Flint Postdoctoral Fellow
Experimental geochemistry utilizing isotopic techniques to better understand water-rock interactions associated with atmosphere-ocean CO2 buffering mechanisms.
My near-term research interests are centered on four main areas: 1) the investigation of the crustal evolution history of Archean terranes; 2) the refinement of the redox proxy record and temporal history of the rise of atmospheric oxygen; 3) analytical technique development, and 4) environmental and geoforensic analysis. With a particular focus on chronology, I specialize in using and integrating multiple isotope systems via high-precision mass spectrometry measurements. Much of the work I have done has required the development of analytical techniques for small, complex samples and this will continue to be a theme of my research moving forward. A significant goal of mine is to integrate the themes of crustal and atmospheric evolution in my research and to establish a better understanding of the relationships between them.
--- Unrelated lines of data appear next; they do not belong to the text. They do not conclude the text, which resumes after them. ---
import Mathlib.Analysis.Calculus.DerivativeTest
import Mathlib.Analysis.Calculus.Deriv.Add
import Mathlib.Analysis.Calculus.Deriv.Pow
import Mathlib.Analysis.Calculus.LocalExtr.Basic
import Mathlib.Topology.Order.Compact
import Mathlib.Algebra.BigOperators.Group.Finset.Basic
import HarnessLib

/-!
# The port-cube maximum principle with first-order information (minimal-counterexample form)

Support file for crux `stmt-CriticalPhenomena-4575` (`NoHeavyLowerTail`), seat `prim-l12-p1` gen 26 (`--supports stmt-CriticalPhenomena-4575`);
memo `run/shared/lean/prim/prim-l12/FROM-prim-l12-p1-g26-THEOREM-R-KERNEL.md` §6.  Pure real analysis (Mathlib only); no definitions, no sorries.
Sharpening of gen 25's `PortCubeMaxPrinciple.cube_maximum_principle`: there, a convex coordinate direction was required at EVERY interior point of
the cube.  At an interior maximum `x` of the perturbed function `f + ε·Σ xᵢ²` one knows more: `f(x) > 0` may be assumed (otherwise the bound is
trivial) and every coordinate line has derivative `∂ᵢ f(x) = −2ε xᵢ ≤ 0`.  So it suffices to have a convex direction at the interior points where
`f > 0` and all first partial derivatives are `≤ 0` ("critical violating points"):

* `cube_maximum_principle_critical` — `f` continuous on `[0,1]^k`, `≤ 0` on the boundary, differentiable along every coordinate line at every
  interior point (derivative `D1 i x` supplied by the user), and at every interior `x` with `f x > 0` and `∀ i, D1 i x ≤ 0` some coordinate line has a
  derivative function near `xᵢ` that is differentiable at `xᵢ` with derivative `≥ 0`.  Then `f ≤ 0` on the cube.
For the super-terminal quartic law this turns THEOREM R (`(MAXDIR) ⟹ V4`) into a characterisation: `V4` holds on every finite weighted graph iff no
port cube carries an interior critical point of `Φ₄ − I'_c` with `Φ₄ > I'_c` at which every cube direction is concave (`…SuperTerminalQuarticOfCritical`).
-/

namespace Summit.CriticalPhenomena.PercolationContinuityZ3.Theorems.PortCubeMaxPrincipleCritical

open Filter Topology Set

variable {k : ℕ}

/-- **The cube maximum principle, critical-point form.**  Let `f` be continuous on the closed cube `[0,1]^k` and `≤ 0` on its boundary; suppose
that at every interior point `x` every coordinate line `s ↦ f(x with xᵢ := s)` has a derivative `D1 i x` at `xᵢ`, and that at every interior `x`
with `f x > 0` and `D1 i x ≤ 0` for ALL `i`, SOME coordinate line admits a derivative function near `xᵢ` which is differentiable at `xᵢ` with
derivative `D ≥ 0`.  Then `f ≤ 0` on the whole cube.  (At an interior maximiser of `f + ε·Σxᵢ²` with `f > 0`, every line derivative of `f` equals
`−2ε xᵢ < 0`, and the convex line would have second derivative `D + 2ε > 0` — impossible at a maximum; so the maximum is on the boundary or at a
point with `f ≤ 0`, whence `f ≤ kε`; let `ε → 0`.) [this work] -/
theorem cube_maximum_principle_critical (f : (Fin k → ℝ) → ℝ) (hcont : ContinuousOn f (Icc (0 : Fin k → ℝ) 1))
    (hbdry : ∀ x ∈ Icc (0 : Fin k → ℝ) 1, (∃ i, x i = 0 ∨ x i = 1) → f x ≤ 0)
    (D1 : Fin k → (Fin k → ℝ) → ℝ)
    (hderiv : ∀ x : Fin k → ℝ, (∀ i, 0 < x i ∧ x i < 1) → ∀ i, HasDerivAt (fun s => f (Function.update x i s)) (D1 i x) (x i))
    (hdir : ∀ x : Fin k → ℝ, (∀ i, 0 < x i ∧ x i < 1) → 0 < f x → (∀ i, D1 i x ≤ 0) →
      ∃ i : Fin k, ∃ g' : ℝ → ℝ, ∃ D : ℝ, 0 ≤ D ∧
        (∀ᶠ s in 𝓝 (x i), HasDerivAt (fun s => f (Function.update x i s)) (g' s) s) ∧ HasDerivAt g' D (x i)) :
    ∀ x ∈ Icc (0 : Fin k → ℝ) 1, f x ≤ 0 := by
  -- second-derivative test, contrapositive form (as `PortCubeMaxPrinciple.not_isLocalMax_of_hasDerivAt_deriv_pos`, whose olean is not yet
  -- available on the farm; restated locally): a derivative function `G'` near `t` with `G''(t) > 0` excludes a local maximum at `t`
  have no_locmax : ∀ {G G' : ℝ → ℝ} {t D : ℝ}, (∀ᶠ s in 𝓝 t, HasDerivAt G (G' s) s) → HasDerivAt G' D t → 0 < D → ¬ IsLocalMax G t := by
    intro G G' t D hg hD hpos hmax
    have hderiv : deriv G =ᶠ[𝓝 t] G' := hg.mono fun s hs => hs.deriv
    have hdd : deriv (deriv G) t = D := by rw [hderiv.deriv_eq]; exact hD.deriv
    have hcont : ContinuousAt G t := (hg.self_of_nhds).continuousAt
    have hzero : deriv G t = 0 := hmax.deriv_eq_zero
    have hmin : IsLocalMin G t := isLocalMin_of_deriv_deriv_pos (by rw [hdd]; exact hpos) hzero hcont
    have hconst : ∀ᶠ s in 𝓝 t, G s = G t := by
      filter_upwards [hmax, hmin] with s h1 h2 using le_antisymm h1 h2
    have hderiv0 : deriv G =ᶠ[𝓝 t] fun _ => 0 := by
      filter_upwards [hconst.eventually_nhds] with s hs
      have hloc : G =ᶠ[𝓝 s] fun _ => G t := hs
      rw [hloc.deriv_eq]
      exact deriv_const s (G t)
    have : deriv (deriv G) t = 0 := by
      rw [hderiv0.deriv_eq]; exact deriv_const t (0 : ℝ)
    rw [hdd] at this
    exact absurd this hpos.ne'
  -- auxiliary facts about the cube and the perturbation (as in `PortCubeMaxPrinciple`)
  have update_mem : ∀ {x : Fin k → ℝ}, x ∈ Icc (0 : Fin k → ℝ) 1 → ∀ (i : Fin k) {s : ℝ}, s ∈ Icc (0 : ℝ) 1 →
      Function.update x i s ∈ Icc (0 : Fin k → ℝ) 1 := by
    intro x hx i s hs
    refine ⟨fun j => ?_, fun j => ?_⟩
    · rcases eq_or_ne j i with rfl | hne
      · simp [hs.1]
      · rw [Function.update_of_ne hne]; exact hx.1 j
    · rcases eq_or_ne j i with rfl | hne
      · simp [hs.2]
      · rw [Function.update_of_ne hne]; exact hx.2 j
  have sum_sq_le : ∀ {x : Fin k → ℝ}, x ∈ Icc (0 : Fin k → ℝ) 1 → ∑ i, x i ^ 2 ≤ (k : ℝ) := by
    intro x hx
    calc ∑ i, x i ^ 2 ≤ ∑ _i : Fin k, (1 : ℝ) := by
          refine Finset.sum_le_sum fun i _ => ?_
          have h0 := hx.1 i; have h1 := hx.2 i
          simp only [Pi.zero_apply, Pi.one_apply] at h0 h1
          nlinarith
      _ = (k : ℝ) := by simp
  have perturb : ∀ (x : Fin k → ℝ) (i : Fin k) (ε s : ℝ),
      HasDerivAt (fun s => ε * ∑ j, (Function.update x i s j) ^ 2) (ε * (2 * s)) s := by
    intro x i ε s
    have hsum : HasDerivAt (fun s => ∑ j, (Function.update x i s j) ^ 2) (∑ j : Fin k, if j = i then 2 * s else 0) s := by
      refine HasDerivAt.fun_sum fun j _ => ?_
      rcases eq_or_ne j i with rfl | hne
      · simp only [Function.update_self, if_true]
        simpa using (hasDerivAt_pow 2 s)
      · simp only [Function.update_of_ne hne, hne, if_false]
        exact hasDerivAt_const s _
    have : (∑ j : Fin k, if j = i then 2 * s else 0) = 2 * s := by simp
    rw [this] at hsum
    exact hsum.const_mul ε
  -- Step 1: for every ε > 0, `f ≤ k ε` on the cube.
  have step : ∀ ε : ℝ, 0 < ε → ∀ x ∈ Icc (0 : Fin k → ℝ) 1, f x ≤ (k : ℝ) * ε := by
    intro ε hε
    set F : (Fin k → ℝ) → ℝ := fun x => f x + ε * ∑ i, x i ^ 2 with hF
    have hFcont : ContinuousOn F (Icc (0 : Fin k → ℝ) 1) := by
      refine hcont.add (Continuous.continuousOn ?_)
      exact continuous_const.mul (continuous_finsetSum _ fun i _ => (continuous_apply i).pow 2)
    have hne : (Icc (0 : Fin k → ℝ) 1).Nonempty := ⟨0, ⟨le_rfl, zero_le_one⟩⟩
    obtain ⟨xs, hxs, hmax⟩ := (isCompact_Icc : IsCompact (Icc (0 : Fin k → ℝ) 1)).exists_isMaxOn hne hFcont
    have hbound : ∀ x ∈ Icc (0 : Fin k → ℝ) 1, f x ≤ f xs + ε * (k : ℝ) := by
      intro x hx
      have h1 : F x ≤ F xs := hmax hx
      have h3 : ε * ∑ i, xs i ^ 2 ≤ ε * k := mul_le_mul_of_nonneg_left (sum_sq_le hxs) hε.le
      have h4 : 0 ≤ ε * ∑ i, x i ^ 2 := mul_nonneg hε.le (Finset.sum_nonneg fun i _ => sq_nonneg _)
      have h5 : f x ≤ F x := by simp only [hF]; linarith
      have h6 : F xs = f xs + ε * ∑ i, xs i ^ 2 := rfl
      linarith
    -- it suffices that `f xs ≤ 0`
    suffices hfxs : f xs ≤ 0 by
      intro x hx; have := hbound x hx; linarith
    by_cases hb : ∃ i, xs i = 0 ∨ xs i = 1
    · exact hbdry xs hxs hb
    by_contra hpos
    push Not at hpos
    have hint' : ∀ i, 0 < xs i ∧ xs i < 1 := fun i => by
      have hi : ¬ (xs i = 0 ∨ xs i = 1) := fun h => hb ⟨i, h⟩
      exact ⟨lt_of_le_of_ne (hxs.1 i) (fun h => hi (Or.inl h.symm)), lt_of_le_of_ne (hxs.2 i) (fun h => hi (Or.inr h))⟩
    -- every coordinate line of `F` has a local maximum at `xs i`
    have hlocmax : ∀ i, IsLocalMax (fun s => F (Function.update xs i s)) (xs i) := by
      intro i
      have hnhd : Ioo (0 : ℝ) 1 ∈ 𝓝 (xs i) := Ioo_mem_nhds (hint' i).1 (hint' i).2
      filter_upwards [hnhd] with s hs
      have hmem : Function.update xs i s ∈ Icc (0 : Fin k → ℝ) 1 := update_mem hxs i ⟨hs.1.le, hs.2.le⟩
      have := hmax hmem
      simpa [Function.update_eq_self] using this
    -- first-order information: `D1 i xs = -2 ε xs_i < 0`
    have hD1 : ∀ i, D1 i xs ≤ 0 := by
      intro i
      have hline : HasDerivAt (fun s => F (Function.update xs i s)) (D1 i xs + ε * (2 * xs i)) (xs i) :=
        (hderiv xs hint' i).add (perturb xs i ε (xs i))
      have h0 : D1 i xs + ε * (2 * xs i) = 0 := (hlocmax i).hasDerivAt_eq_zero hline
      nlinarith [(hint' i).1]
    obtain ⟨i, g', D, hD0, hg, hgD⟩ := hdir xs hint' hpos hD1
    have hline : ∀ᶠ s in 𝓝 (xs i), HasDerivAt (fun s => F (Function.update xs i s)) (g' s + ε * (2 * s)) s := by
      filter_upwards [hg] with s hs using hs.add (perturb xs i ε s)
    have hD : HasDerivAt (fun s => g' s + ε * (2 * s)) (D + ε * 2) (xs i) := by
      have h2 : HasDerivAt (fun s : ℝ => ε * (2 * s)) (ε * 2) (xs i) := by
        simpa using ((hasDerivAt_id (xs i)).const_mul 2).const_mul ε
      exact hgD.add h2
    have hpos' : 0 < D + ε * 2 := by positivity
    exact no_locmax hline hD hpos' (hlocmax i)
  -- Step 2: let ε → 0.
  intro x hx
  refine le_of_forall_pos_le_add fun ε hε => ?_
  have := step (ε / ((k : ℝ) + 1)) (by positivity) x hx
  have hk : (k : ℝ) * (ε / ((k : ℝ) + 1)) ≤ ε := by
    rw [mul_div_assoc', div_le_iff₀ (by positivity)]
    nlinarith
  linarith

end Summit.CriticalPhenomena.PercolationContinuityZ3.Theorems.PortCubeMaxPrincipleCritical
I am interested in the redox evolution of the Earth’s atmosphere - ocean system in the Precambrian, and the impact of these environmental changes on early life. I combine field geology, sedimentology, and geochemistry to investigate this vast and poorly understood interval in Earth history. In particular, I am using Chromium isotopes as a tracer for atmospheric oxidative cycling (or lack thereof) in the Mesoproterozoic, leading up to the diversification and radiation of complex animal life.
My research aims to form and test hypothesis of global change in deep time, particularly concerning the early evolution of microbial life and its environment. Specifically, I integrate field, petrographic and geochemical work to try and reconstruct marine ecosystem dynamics, and the availability of micronutrients such as Mo, Cu, Fe, Zn, Cd and Ni which may have had a limiting/co-limiting effect on primary production and hence the distribution of specific microorganisms.
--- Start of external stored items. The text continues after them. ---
include hd in
/-- **THE INTEGRAL-BASIS NORM IN THE HEIGHT CURRENCY**: under the hypotheses of §1 and `q_w = q_v²`,
`‖ι_w a + ι_w b·δ‖_w = max(‖a‖_v, ‖b‖_v)²` (reals; `‖·‖ = normAbs`). [cite: CasselsFrohlichANT1967, Ch. I §5] [cite: Serre1979, Ch. I §6] -/
theorem normAbs_quadraticLocalEquiv_apply_eq (hw : c • w.1 = w.1) (he : v.asIdeal.ramificationIdx' w.1.asIdeal = 1)
    (h2 : Valued.v (2 : v.adicCompletion F) = 1) (hδu : Valued.v (algebraMap E (LocalRing E v) δ w) = 1) (hq : w.1.residueCard = v.residueCard ^ 2)
    (a b : v.adicCompletion F) :
    ((normAbs (w.1.adicCompletion E) (quadraticLocalEquiv E v c hcδ hδ (a, b) w) : ℝ≥0) : ℝ) =
      (max ((normAbs (v.adicCompletion F) a : ℝ≥0) : ℝ) ((normAbs (v.adicCompletion F) b : ℝ≥0) : ℝ)) ^ 2 := by
  have hval := valued_quadraticLocalEquiv_apply_eq_max E c hcδ hδ hd v w hw he h2 hδu a b
  rcases le_total (Valued.v b) (Valued.v a) with hba | hab
  · rw [max_eq_left hba] at hval
    rw [max_normAbs_eq_of_valued_le v hba, normAbs_eq_sq_of_valued_eq E v w hq hval]
  · rw [max_eq_right hab] at hval
    rw [max_comm, max_normAbs_eq_of_valued_le v hab, normAbs_eq_sq_of_valued_eq E v w hq hval]
import Mathlib
import HarnessLib
import HarnessLib.Audit
import Summits.CriticalPhenomena.Statement
import Literature.Probability.LatticeModels.ScalingLimit3D
import Summits.CriticalPhenomena.Ising3DConformalLimit.Theorems.GaussianScaleMixtureRotationUpgradeFromTwoPoint
import HarnessLib.Audit.Status.Attr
I study the co-evolution of tectonics and ocean chemistry, in particular I am interested in how these may have influenced the oxygenation of earth and early evolution of life on early Earth. I conduct my research by combining field research, petrography and geochemistry on sedimentary rocks. These rocks are located throughout the world and contain both physical and chemical signatures which reflect the environment and the conditions they formed in millions to billions of years ago.
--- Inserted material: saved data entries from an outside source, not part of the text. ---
import Mathlib.Algebra.Polynomial.Eval.Defs
import Literature.Computability.Cryptography.NaorReingoldTC0
import HarnessLib

/-!
# The Naor–Reingold functions in `TC⁰`, III: polynomial size, and Theorem 4.5

The size `NRTC0.nrSize n` of the depth-`30` threshold circuit of `NaorReingoldTC0.lean` for one
output bit of `f_{P,Q,g,ā}` depends on `n` alone (through the prime sets
`S₁ = primeSet (n(n+1))`, `S₂ = primeSet (B₂ n)` and the widths derived from them). Here we bound
it by an explicit polynomial: every size function of the construction is monotone, the number of
primes `≤ primeBound B` is at most `primeBound B + 1 = 2B + 2^24 + 9`, and the range `R N` of the
iterated-addition circuit is `≤ 4N² + 4N + 1` (`ItAdd.R_le`); substituting these bounds gives an
expression `nrSizeR n` built from `n` by `+` and `·` only, which we write ONCE for an arbitrary
commutative semiring so that the same expression evaluated in `ℕ[X]` is the required polynomial
(`eval_nrSizeR`). This proves the named fact `NaorReingold2004_thm45` (Naor–Reingold 2004,
Thm. 4.5) as stated in `NaorReingoldDDH.lean`: depth `30`, size `nrSizeR n`.

## References

* M. Naor, O. Reingold, *Number-theoretic constructions of efficient pseudo-random functions*,
  J. ACM 51 (2004), Thm. 4.5 (p. 252).
-/

noncomputable section

namespace Literature.Computability.Cryptography

open Finset Complexity Complexity.SmallPrimes Complexity.ItAdd Polynomial

namespace NRTC0

/-! ### The size bound as a semiring expression -/

section Semiring

variable {R : Type*} [CommSemiring R]

/-- `quotRange` as a semiring expression. [folklore] -/
def quotRangeR (k : R) : R := k * (4 * k + 1) + 1

/-- `resBitSize` as a semiring expression. [folklore] -/
def resBitSizeR (c L : R) : R := 4 * c + 14 + (c * L + 1) * (8 * (c * L) + 15)

/-- `crtLayerSize` as a semiring expression. [folklore] -/
def crtLayerSizeR (c k L : R) : R :=
  quotRangeR k * (4 * (k * (L + 1) * (4 * k + 1) + quotRangeR k) + 11) +
    k * (L + 1) * resBitSizeR c L

/-- The bound `4N² + 4N + 1` for `ItAdd.R N`. [folklore] -/
def RbR (N : R) : R := 4 * N * N + 4 * N + 1

/-- The bound for `ItAdd.itAddSize N W'` with `R N` replaced by `RbR N`. [folklore] -/
def itAddBoundR (N W' : R) : R :=
  2 * W' * RbR N * (4 * (RbR N + RbR N) + 11) +
    W' * (2 * (2 * (((W' + 1) * ((W' + 2) * (RbR N * RbR N * 1 + 1) + 1) + 1) +
      (RbR N * RbR N * 1 + 1) + 1) + 1) + 1)

/-- Bound for `L₁ n = primeBound (n(n+1))`. [folklore] -/
def L1R (x : R) : R := 2 * (x * (x + 1)) + 2 ^ 24 + 8

/-- Bound for `|S₁ n|`. [folklore] -/
def k1R (x : R) : R := L1R x + 1

/-- Bound for `card (WiresB n)`. [folklore] -/
def cBR (x : R) : R := quotRangeR (k1R x) + k1R x * (L1R x + 1)

/-- Bound for `L₂ n`. [folklore] -/
def L2R (x : R) : R := 2 * (x * (cBR x + 1)) + 2 ^ 24 + 8

/-- Bound for `|S₂ n|`. [folklore] -/
def k2R (x : R) : R := L2R x + 1

/-- Bound for `Nn n = card (WiresD n) + 1`. [folklore] -/
def NnR (x : R) : R := quotRangeR (k2R x) + k2R x * (L2R x + 1) + 1

/-- Bound for `WU n`. [folklore] -/
def WUR (x : R) : R := x + quotRangeR (k2R x) + k2R x + 1

/-- Bound for `qmax n`. [folklore] -/
def qmR (x : R) : R := 2 * k2R x + 1

/-- **The size bound** `nrSizeR`: `nrSize n ≤ nrSizeR n`, and `nrSizeR X ∈ ℕ[X]`. [folklore] -/
def nrSizeR (x : R) : R :=
  qmR x * 2 + 1 + (qmR x + 1) * 2 * (itAddBoundR (NnR x) (x + qmR x + 1) + NnR x * WUR x * 1) +
    (crtLayerSizeR (cBR x) (k2R x) (L2R x) + crtLayerSizeR x (k1R x) (L1R x))

variable {S : Type*} [CommSemiring S] (f : R →+* S)

/-- Ring homomorphisms commute with `quotRangeR`. [folklore] -/
theorem map_quotRangeR (k : R) : f (quotRangeR k) = quotRangeR (f k) := by
  simp [quotRangeR, map_ofNat]

/-- … with `resBitSizeR`. [folklore] -/
theorem map_resBitSizeR (c L : R) : f (resBitSizeR c L) = resBitSizeR (f c) (f L) := by
  simp [resBitSizeR, map_ofNat]

/-- … with `crtLayerSizeR`. [folklore] -/
theorem map_crtLayerSizeR (c k L : R) :
    f (crtLayerSizeR c k L) = crtLayerSizeR (f c) (f k) (f L) := by
  simp [crtLayerSizeR, map_quotRangeR, map_resBitSizeR, map_ofNat]

/-- … with `RbR`. [folklore] -/
theorem map_RbR (N : R) : f (RbR N) = RbR (f N) := by simp [RbR, map_ofNat]

/-- … with `itAddBoundR`. [folklore] -/
theorem map_itAddBoundR (N W' : R) : f (itAddBoundR N W') = itAddBoundR (f N) (f W') := by
  simp [itAddBoundR, map_RbR, map_ofNat]

/-- … with `L1R`. [folklore] -/
theorem map_L1R (x : R) : f (L1R x) = L1R (f x) := by simp [L1R, map_ofNat]

/-- … with `k1R`. [folklore] -/
theorem map_k1R (x : R) : f (k1R x) = k1R (f x) := by simp [k1R, map_L1R]

/-- … with `cBR`. [folklore] -/
theorem map_cBR (x : R) : f (cBR x) = cBR (f x) := by
  simp [cBR, map_quotRangeR, map_k1R, map_L1R]

/-- … with `L2R`. [folklore] -/
theorem map_L2R (x : R) : f (L2R x) = L2R (f x) := by simp [L2R, map_cBR, map_ofNat]

/-- … with `k2R`. [folklore] -/
theorem map_k2R (x : R) : f (k2R x) = k2R (f x) := by simp [k2R, map_L2R]

/-- … with `NnR`. [folklore] -/
theorem map_NnR (x : R) : f (NnR x) = NnR (f x) := by
  simp [NnR, map_quotRangeR, map_k2R, map_L2R]

/-- … with `WUR`. [folklore] -/
theorem map_WUR (x : R) : f (WUR x) = WUR (f x) := by
  simp [WUR, map_quotRangeR, map_k2R]

/-- … with `qmR`. [folklore] -/
theorem map_qmR (x : R) : f (qmR x) = qmR (f x) := by simp [qmR, map_k2R, map_ofNat]

/-- … with `nrSizeR`. [folklore] -/
theorem map_nrSizeR (x : R) : f (nrSizeR x) = nrSizeR (f x) := by
  simp [nrSizeR, map_qmR, map_itAddBoundR, map_NnR, map_WUR, map_crtLayerSizeR, map_cBR,
    map_k2R, map_L2R, map_k1R, map_L1R, map_ofNat]

end Semiring

/-- **The size polynomial**: `nrSizeR X` evaluates to `nrSizeR n`. [folklore] -/
theorem eval_nrSizeR (n : ℕ) : (nrSizeR (X : ℕ[X])).eval n = nrSizeR n := by
  have h := map_nrSizeR (Polynomial.evalRingHom n) (X : ℕ[X])
  rwa [Polynomial.coe_evalRingHom, Polynomial.eval_X] at h

/-! ### Comparing the sizes with the bound -/

/-- `quotRange = quotRangeR` on `ℕ`. [folklore] -/
theorem quotRange_eq (k : ℕ) : quotRange k = quotRangeR k := rfl

/-- `resBitSize = resBitSizeR` on `ℕ`. [folklore] -/
theorem resBitSize_eq (c L : ℕ) : resBitSize c L = resBitSizeR c L := rfl

/-- `crtLayerSize = crtLayerSizeR` on `ℕ`. [folklore] -/
theorem crtLayerSize_eq (c k L : ℕ) : crtLayerSize c k L = crtLayerSizeR c k L := rfl

/-- `itAddSize N W' ≤ itAddBoundR N W'` (via `R N ≤ 4N² + 4N + 1`). [folklore] -/
theorem itAddSize_le (N W' : ℕ) : itAddSize N W' ≤ itAddBoundR N W' := by
  have hR : ItAdd.R N ≤ RbR N := by unfold RbR; exact ItAdd.R_le N
  unfold itAddSize itAddBoundR l1Blk bitBlk bBlk termBlk pairBlk
  rw [Fintype.card_prod, Fintype.card_prod, Fintype.card_bool, Fintype.card_fin, Fintype.card_fin]
  calc 2 * (W' * ItAdd.R N) * (4 * (ItAdd.R N + ItAdd.R N) + 11) +
        W' * (2 * (2 * ((W' + 1) * ((W' + 2) * (ItAdd.R N * ItAdd.R N * 1 + 1) + 1) + 1 +
          (ItAdd.R N * ItAdd.R N * 1 + 1) + 1) + 1) + 1)
      ≤ 2 * (W' * RbR N) * (4 * (RbR N + RbR N) + 11) +
        W' * (2 * (2 * ((W' + 1) * ((W' + 2) * (RbR N * RbR N * 1 + 1) + 1) + 1 +
          (RbR N * RbR N * 1 + 1) + 1) + 1) + 1) := by gcongr
    _ = _ := by ring

/-- `itAddBoundR` is monotone on `ℕ`. [folklore] -/
theorem itAddBoundR_mono {N N' W W' : ℕ} (hN : N ≤ N') (hW : W ≤ W') :
    itAddBoundR N W ≤ itAddBoundR N' W' := by
  have hR : RbR N ≤ RbR N' := by unfold RbR; gcongr
  unfold itAddBoundR
  gcongr

/-- `L₁ n = L1R n`. [folklore] -/
theorem L₁_eq (n : ℕ) : L₁ n = L1R n := rfl

/-- `|S₁ n| ≤ k1R n`. [folklore] -/
theorem card_S₁_le (n : ℕ) : (S₁ n).card ≤ k1R n :=
  (Finset.card_filter_le _ _).trans (by rw [Finset.card_range, k1R, ← L₁_eq]; rfl)

/-- `card (WiresB n) ≤ cBR n`. [folklore] -/
theorem card_WiresB_le (n : ℕ) : Fintype.card (WiresB n) ≤ cBR n := by
  rw [Fintype.card_sum, Fintype.card_fin, Fintype.card_prod, Fintype.card_coe, Fintype.card_fin]
  unfold cBR
  rw [← quotRange_eq, ← L₁_eq]
  have h := card_S₁_le n
  exact Nat.add_le_add (quotRange_mono h) (Nat.mul_le_mul_right _ h)

/-- `L₂ n ≤ L2R n`. [folklore] -/
theorem L₂_le (n : ℕ) : L₂ n ≤ L2R n := by
  unfold L₂ B₂ SmallPrimes.primeBound L2R
  have := card_WiresB_le n
  gcongr

/-- `|S₂ n| ≤ k2R n`. [folklore] -/
theorem card_S₂_le (n : ℕ) : (S₂ n).card ≤ k2R n :=
  ((Finset.card_filter_le _ _).trans (by rw [Finset.card_range]; rfl)).trans
    (Nat.succ_le_succ (L₂_le n))

/-- `Nn n ≤ NnR n`. [folklore] -/
theorem Nn_le (n : ℕ) : Nn n ≤ NnR n := by
  unfold Nn NnR
  rw [Fintype.card_option, Fintype.card_sum, Fintype.card_fin, Fintype.card_prod, Fintype.card_coe,
    Fintype.card_fin, ← quotRange_eq]
  have h := card_S₂_le n
  have hL := L₂_le n
  gcongr
  exact quotRange_mono h

/-- `WU n ≤ WUR n`. [folklore] -/
theorem WU_le (n : ℕ) : WU n ≤ WUR n := by
  unfold WU WUR
  rw [← quotRange_eq]
  have h := card_S₂_le n
  gcongr
  exact quotRange_mono h

/-- `qmax n ≤ qmR n`. [folklore] -/
theorem qmax_le (n : ℕ) : qmax n ≤ qmR n := by
  unfold qmax qmR
  have h := card_S₂_le n
  gcongr

/-- **The size of the circuit is at most the bound.** [folklore] -/
theorem nrSize_le (n : ℕ) : nrSize n ≤ nrSizeR n := by
  have hq := qmax_le n
  have hN := Nn_le n
  have hWU := WU_le n
  have hk1 := card_S₁_le n
  have hk2 := card_S₂_le n
  have hcB := card_WiresB_le n
  have hL2 := L₂_le n
  have h1 : bitsSizeG (Nn n) (WU n) (Wtop n + 1) (qmax n) ≤
      (qmR n + 1) * 2 * (itAddBoundR (NnR n) (n + qmR n + 1) + NnR n * WUR n * 1) := by
    unfold bitsSizeG candSizeG Wtop
    rw [Fintype.card_prod, Fintype.card_fin, Fintype.card_bool, Fintype.card_prod,
      Fintype.card_fin, Fintype.card_fin]
    have hA : itAddSize (Nn n) (n + qmax n + 1) ≤ itAddBoundR (NnR n) (n + qmR n + 1) :=
      (itAddSize_le _ _).trans (itAddBoundR_mono hN (by omega))
    gcongr
  have h2 : wiresSize n ≤ crtLayerSizeR (cBR n) (k2R n) (L2R n) + crtLayerSizeR n (k1R n) (L1R n) := by
    unfold wiresSize
    rw [← crtLayerSize_eq, ← crtLayerSize_eq, ← L₁_eq]
    exact Nat.add_le_add (crtLayerSize_mono hcB hk2 hL2) (crtLayerSize_mono le_rfl hk1 le_rfl)
  unfold nrSize nrSizeR
  gcongr

end NRTC0

/-! ### Theorem 4.5 -/

open NRTC0 in
/-- **Naor–Reingold 2004, Theorem 4.5, proved**: every output bit of every function
`f_{P,Q,g,ā}` of Construction 4.1 (`⟨P, Q, g⟩` a DDH instance at security parameter `n` = input
length, `aᵢ < Q`) is computed by a threshold circuit over `tcBasis` of depth `30` and size
`nrSizeR n`, a fixed polynomial in `n` — two multiple products by Chinese remaindering with
discrete logarithms modulo small primes, the first kept in CRT representation inside the
exponent of `g`, the second reduced modulo `P` by iterated addition of preprocessed residues and
a comparison with the multiples of `P` (§4.2–4.2.1 of the paper; Vollmer 1999, Thms. 1.37, 1.40). [cite: NaorReingold2004, Thm. 4.5 (p. 252) and §4.2.1] -/
theorem NaorReingold2004_thm45_holds : NaorReingold2004_thm45 := by
  refine ⟨30, nrSizeR (X : ℕ[X]), fun n P Q g a hI ha j => ?_⟩
  have hj : (j : ℕ) < Wtop n + 1 := by have := j.2; unfold Wtop; omega
  obtain ⟨C, hB, hd, hs, hC⟩ :=
    (acRealOver_nrBit (n := n) (P := P) (Q := Q) (g := g) a hj).toCircuit
  refine ⟨C, hB, hd, hs.trans ?_, fun x => (hC x).trans (nrBit_eq hI ha j x)⟩
  rw [eval_nrSizeR]
  exact nrSize_le n

end Literature.Computability.Cryptography

end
Over the course of the Proterozoic (2.5 - 0.54 Billions years ago) we see the evolution of life from simple, single celled algae and cyanobacteria to a plethora of complex multicellular organisms by the Cambrian explosion (542 Millions years ago). Likewise, the early Proterozoic was nearly devoid of oxygen, but progressively by leaps and bounds, oxygen levels reached near modern levels by the Cambrian. Unfortunately, we only broadly understand these changes and how they happened. Central to this problem is our poor grasp on many of the most basic geochemical cycles. Erosion of continental rocks is a fundamental processes in modern geochemical cycles where continental material is broken down and transported to the oceans by wind and water. Among other important cycles, it controls phosphate output to the oceans, the major limiting nutrient for life over earth history, and calcium output, a major component of carbonate rocks which help govern carbon dioxide levels in the atmosphere. The primary goal of my research is to determine how erosion of the continents has changed over time and how it has been influenced by continental breakup and major orogenic events. With this goal in mind, I am using both well established and novel global weathering proxies to understand erosion over time while establishing new geochemical methods to limit the effect of alteration on determining primary signals.